Given entries:
/-! ### Assembly -/

/-- **Klein's classification from the two axioms.**  A finite group acting on a set so that
every non-identity element has exactly two fixed points and every stabiliser is cyclic is
cyclic, dihedral, or isomorphic to `A₄`, `S₄` or `A₅`. [folklore] -/
theorem klein_of_hasTwoFixedPoints [Finite H] (h2 : HasTwoFixedPoints H X)
    (hcyc : ∀ p : X, IsCyclic (stabilizer H p)) :
    IsCyclic H ∨ (∃ m : ℕ, Nonempty (H ≃* DihedralGroup m)) ∨
      Nonempty (H ≃* alternatingGroup (Fin 4)) ∨ Nonempty (H ≃* Equiv.Perm (Fin 4)) ∨
        Nonempty (H ≃* alternatingGroup (Fin 5)) := by
  rcases signature h2 with h1 | ⟨p, hp⟩ | ⟨p, hp⟩ | ⟨h12, hst⟩ | ⟨h24, hst⟩ | ⟨h60, hst, horb⟩
  · left
    haveI : Subsingleton H := (Nat.card_eq_one_iff_unique.mp h1).1
    infer_instance
  · exact Or.inl (isCyclic_of_stabilizer_eq_top hcyc hp)
  · exact Or.inr (Or.inl (dihedral_of_index_two h2 hcyc hp))
  · exact Or.inr (Or.inr (Or.inl (a4_of_signature h2 h12 hst)))
  · exact Or.inr (Or.inr (Or.inr (Or.inl (s4_of_signature h2 h24 hst))))
  · exact Or.inr (Or.inr (Or.inr (Or.inr (a5_of_signature h2 h60 hst horb))))

end Literature.NumberTheory.GaloisRepresentations.KleinAction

To do:
Once the line with "set so that" has been found in the records above, retype it and every line after it exactly, and include nothing else.

Result for this task:
/-- **Klein's classification from the two axioms.**  A finite group acting on a set so that
every non-identity element has exactly two fixed points and every stabiliser is cyclic is
cyclic, dihedral, or isomorphic to `A₄`, `S₄` or `A₅`. [folklore] -/
theorem klein_of_hasTwoFixedPoints [Finite H] (h2 : HasTwoFixedPoints H X)
    (hcyc : ∀ p : X, IsCyclic (stabilizer H p)) :
    IsCyclic H ∨ (∃ m : ℕ, Nonempty (H ≃* DihedralGroup m)) ∨
      Nonempty (H ≃* alternatingGroup (Fin 4)) ∨ Nonempty (H ≃* Equiv.Perm (Fin 4)) ∨
        Nonempty (H ≃* alternatingGroup (Fin 5)) := by
  rcases signature h2 with h1 | ⟨p, hp⟩ | ⟨p, hp⟩ | ⟨h12, hst⟩ | ⟨h24, hst⟩ | ⟨h60, hst, horb⟩
  · left
    haveI : Subsingleton H := (Nat.card_eq_one_iff_unique.mp h1).1
    infer_instance
  · exact Or.inl (isCyclic_of_stabilizer_eq_top hcyc hp)
  · exact Or.inr (Or.inl (dihedral_of_index_two h2 hcyc hp))
  · exact Or.inr (Or.inr (Or.inl (a4_of_signature h2 h12 hst)))
  · exact Or.inr (Or.inr (Or.inr (Or.inl (s4_of_signature h2 h24 hst))))
  · exact Or.inr (Or.inr (Or.inr (Or.inr (a5_of_signature h2 h60 hst horb))))

end Literature.NumberTheory.GaloisRepresentations.KleinAction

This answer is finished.